Spanish Medical Interpreter: In the definition of serendipity, I went into an acquaintance's birthday party and found this side job. While small talking with a guy, I found out that he sells insurance and does Spanish medical interpreting for a small local agency. With his reference and a Spanish Medical dictionary, I went to the agency and the next day was interpreting at a dentist's office. Later, I joined a larger agency so I could do phone interpreting at home. I would give them the hours when I was available. The phone would ring and I would either be helping with a lactation consult in Georgia or selecting a Medicare prescription drug plan with a senior in Florida. However, more often than not, I was talking with CommEdison in New York and explaining to someone why the electricity was shut off.

This replaced knitting as my side job. The good parts were that I was actually involved with patient care or at least talking about it. It was a little intense for a side job but it maintained my fluency in Spanish and this would always be a full-time option. Additionally, it would keep me in my field of health care so there was great networking potential.

MBA Admissions Consultant: This is my current side job where I subcontract with a company and help applicants with their MBA programs essays. I stopped the Spanish interpreting for this side job since it paid well, taught me a new skills that always had a market, and I enjoyed working with the applicants and keeping involved with the whole MBA scene.

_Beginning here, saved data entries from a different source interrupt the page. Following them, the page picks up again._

import Summits.CriticalPhenomena.PercolationContinuityZ3.Theorems.PercNearOneGluingNoHeavyLowerTailMixCSHTheoremOne
import Literature.Probability.Percolation.KozmaNitzanGoodQuadruple
import HarnessLib

/-!
# Kozma–Nitzan's Question 9 exactly as printed: every relay set, observer inside or outside `A`

Support file (`--supports stmt-CriticalPhenomena-4575`), cell perc-kn (req609-KN), lead `perc-kn-lead` (gen 4).  No definitions,
no named facts, no sorries; standard axioms.  Requested by the cell's five independent faithfulness audits (`AUDIT-r2-g2…g6.md`,
note N1): the tree's all-weights name `MixCSH.kn_question9` carries the hypothesis `hoA : o ∉ A`, which the printed question
(arXiv:2401.12397, §5.5 p. 36: "Let G, A, 0 and b be as above. Let H be the graph given from G by removing all edges going out
of 0. Let a be the point minimising P_H(a ↔ b) among the points of A. Is it true that in this case (41) holds?") does not have.

`MixCSH.kn_question9_print` removes it.  The extra case `o ∈ A` is degenerate: `{o ↔ A}` is then the sure event, and in
`H = G − E(o)` (`restrW {o}ᶜ w`) the observer is isolated, so `P_H(o ↔ b) = 0` for `b ≠ o` and the `H`-minimiser `c` has
`P_H(c ↔ b) = 0`, i.e. almost surely every open `c–b` path visits `o`; hence `P(c ↔ b) ≤ P(o ↔ b)` by the pointwise inclusion
`{c ↔ b} ⊆ {o ↔ b} ∪ {c ↔ b off o}` and a union bound.  The case `o ∉ A` is `MixCSH.kn_question9` verbatim.
[cite: KozmaNitzan2024, Question 9 (§5.5 p. 36), display (41) (p. 36)]
-/

noncomputable section

namespace Summit.CriticalPhenomena.PercolationContinuityZ3.Theorems

open MeasureTheory Set
open Literature.Probability.LatticeModels (prodBernoulli)
open Literature.Probability.Percolation
open scoped Classical

namespace MixCSH

/-- In `H = G − E(o)` (weights restricted to `{o}ᶜ`) the observer `o` is isolated: `P_H(o ↔ b) = 0` for `b ≠ o`.
[cite: KozmaNitzan2024, Question 9 (§5.5 p. 36): "the graph given from G by removing all edges going out of 0"] -/
theorem restrW_compl_real_openConn_self {W : Type*} [Fintype W] (w : Sym2 W → unitInterval) {o b : W} (hbo : b ≠ o) :
    (prodBernoulli (restrW ({o}ᶜ : Set W) w)).real (openConn o b) = 0 := by
  rw [KNGoodAux.restrW_real_eq]
  have h0 : {ω : BondConfig W | ω ∩ wireSet ({o}ᶜ : Set W) ∈ (openConn o b : Set (BondConfig W))} = ∅ := by
    ext ω
    simp only [mem_setOf_eq, mem_empty_iff_false, iff_false]
    intro h
    change (openGraph (ω ∩ wireSet ({o}ᶜ : Set W))).Reachable o b at h
    rw [SimpleGraph.reachable_iff_reflTransGen] at h
    rcases Relation.ReflTransGen.cases_head h with hob | ⟨c, hc, -⟩
    · exact hbo hob.symm
    · obtain ⟨⟨-, hwire⟩, -⟩ := (openGraph_adj _ _ _).1 hc
      exact (mem_compl_singleton_iff.1 (mk_mem_wireSet_iff.1 hwire).1) rfl
  rw [h0, measureReal_empty]

/-- Pointwise splitting of `{a ↔ b}`: an open `a–b` path either avoids `o` (then `a ↔ b` off `o`) or, if some vertex reachable
from `a` is `o`, then `o ↔ b`. [cite: KozmaNitzan2024, Question 9 (§5.5 p. 36)] -/
theorem openConn_subset_openConn_union_openConnIn_compl {W : Type*} (o a b : W) :
    (openConn a b : Set (BondConfig W)) ⊆ openConn o b ∪ openConnIn ({o}ᶜ : Set W) a b := by
  intro ω hω
  by_cases h : ω ∈ openConnIn ({o}ᶜ : Set W) a b
  · exact Or.inr h
  · left
    by_contra hno
    apply h
    refine KNGoodAux.openConnIn_of_reachable_of_forall_mem hω fun y hy => ?_
    rw [mem_compl_singleton_iff]
    rintro rfl
    exact hno (hy.symm.trans hω)

/-- **KOZMA–NITZAN'S QUESTION 9 EXACTLY AS PRINTED** (arXiv:2401.12397 §5.5, p. 36) — every finite vertex type, every weight
function in `[0,1]`, every relay set `A` (the observer `o` may lie in `A`), every target `b`, and EVERY `c ∈ A` minimising
`P_H(· ↔ b)` over `A` in the relay graph `H = G − E(o)` (`restrW {o}ᶜ w`):  `P(c ↔ b, o ↔ A) ≤ P(o ↔ b, o ↔ A)`, i.e. (41) holds.
For `o ∉ A` this is `MixCSH.kn_question9`; for `o ∈ A` the event `{o ↔ A}` is sure and the `H`-minimiser has `P_H(c ↔ b) = 0`
(`restrW_compl_real_openConn_self`), whence `P(c ↔ b) ≤ P(o ↔ b)` by `openConn_subset_openConn_union_openConnIn_compl`,
`KNGoodAux.restrW_real_openConn` and a union bound. [cite: KozmaNitzan2024, Question 9 (§5.5 p. 36), display (41) (p. 36)] -/
theorem kn_question9_print {W : Type*} [Fintype W] (w : Sym2 W → unitInterval) (o : W) (A : Finset W) (b c : W) (hcA : c ∈ A)
    (hmin : ∀ a ∈ A, (prodBernoulli (restrW ({o}ᶜ : Set W) w)).real (openConn c b) ≤
      (prodBernoulli (restrW ({o}ᶜ : Set W) w)).real (openConn a b)) :
    (prodBernoulli w).real (openConn c b ∩ ⋃ a ∈ A, openConn o a) ≤
      (prodBernoulli w).real (openConn o b ∩ ⋃ a ∈ A, openConn o a) := by
  by_cases hoA : o ∈ A
  swap
  · exact kn_question9 w o A hoA b c hcA hmin
  have hU : (⋃ a ∈ A, openConn o a : Set (BondConfig W)) = univ :=
    eq_univ_of_forall fun ω => mem_biUnion hoA (SimpleGraph.Reachable.refl o)
  rw [hU, inter_univ, inter_univ]
  by_cases hco : c = o
  · subst hco
    exact le_rfl
  by_cases hbo : b = o
  · subst hbo
    have h1 : (openConn b b : Set (BondConfig W)) = univ := eq_univ_of_forall fun ω => SimpleGraph.Reachable.refl b
    rw [h1]
    exact measureReal_mono (subset_univ _) (measure_ne_top _ _)
  have hHc : (prodBernoulli (restrW ({o}ᶜ : Set W) w)).real (openConn c b) = 0 :=
    le_antisymm ((hmin o hoA).trans (restrW_compl_real_openConn_self w hbo).le) measureReal_nonneg
  rw [KNGoodAux.restrW_real_openConn w o hco b] at hHc
  calc (prodBernoulli w).real (openConn c b)
      ≤ (prodBernoulli w).real (openConn o b ∪ openConnIn ({o}ᶜ : Set W) c b) :=
        measureReal_mono (openConn_subset_openConn_union_openConnIn_compl o c b) (measure_ne_top _ _)
    _ ≤ (prodBernoulli w).real (openConn o b) + (prodBernoulli w).real (openConnIn ({o}ᶜ : Set W) c b) :=
        measureReal_union_le _ _
    _ = (prodBernoulli w).real (openConn o b) := by rw [hHc, add_zero]

/-- Printed Question 9 in the relay-set-first intersection order `P(o ↔ A, c ↔ b) ≤ P(o ↔ b, o ↔ A)` used by the tree's sockets
(`MixCSH.kn_question9_socket` shape without `o ∉ A`). [cite: KozmaNitzan2024, Question 9 (§5.5 p. 36)] -/
theorem kn_question9_print' {W : Type*} [Fintype W] (w : Sym2 W → unitInterval) (A : Finset W) (o b c : W) (hcA : c ∈ A)
    (hmin : ∀ a ∈ A, (prodBernoulli (restrW ({o}ᶜ : Set W) w)).real (openConn c b) ≤
      (prodBernoulli (restrW ({o}ᶜ : Set W) w)).real (openConn a b)) :
    (prodBernoulli w).real ((⋃ a ∈ A, openConn o a) ∩ openConn c b) ≤
      (prodBernoulli w).real (openConn o b ∩ ⋃ a ∈ A, openConn o a) := by
  rw [inter_comm]
  exact kn_question9_print w o A b c hcA hmin

/-- Non-vacuity / consistency check: the tree's `MixCSH.kn_question9` (observer outside `A`) is the special case `o ∉ A`. -/
example {W : Type*} [Fintype W] (w : Sym2 W → unitInterval) (o : W) (A : Finset W) (_hoA : o ∉ A) (b c : W) (hcA : c ∈ A)
    (hmin : ∀ a ∈ A, (prodBernoulli (restrW ({o}ᶜ : Set W) w)).real (openConn c b) ≤
      (prodBernoulli (restrW ({o}ᶜ : Set W) w)).real (openConn a b)) :
    (prodBernoulli w).real (openConn c b ∩ ⋃ a ∈ A, openConn o a) ≤
      (prodBernoulli w).real (openConn o b ∩ ⋃ a ∈ A, openConn o a) :=
  kn_question9_print w o A b c hcA hmin

end MixCSH

end Summit.CriticalPhenomena.PercolationContinuityZ3.Theorems

end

My childhood dream career was to be a writer and this job is the closest thing to writing that I have done. It's more editing but I work with clients to tell their story. My previous posts here and here and here have described my experience with admission consulting. Admission consulting combines my social work skills (I spent a year in a Masters in Social Work program but did not finish the program), writing skills, and most importantly is something that I could see doing full-time that pays the bills. I do enjoy the work and the clients.

I also think that I can combine all three of these side jobs and become a knitting instructor for Spanish speaking MBA applicants. Or I could help knitters learn Spanish while they apply to business school. Or help MBA's fund a knitting cooperative in a Spanish speaking country. The options are truly endless.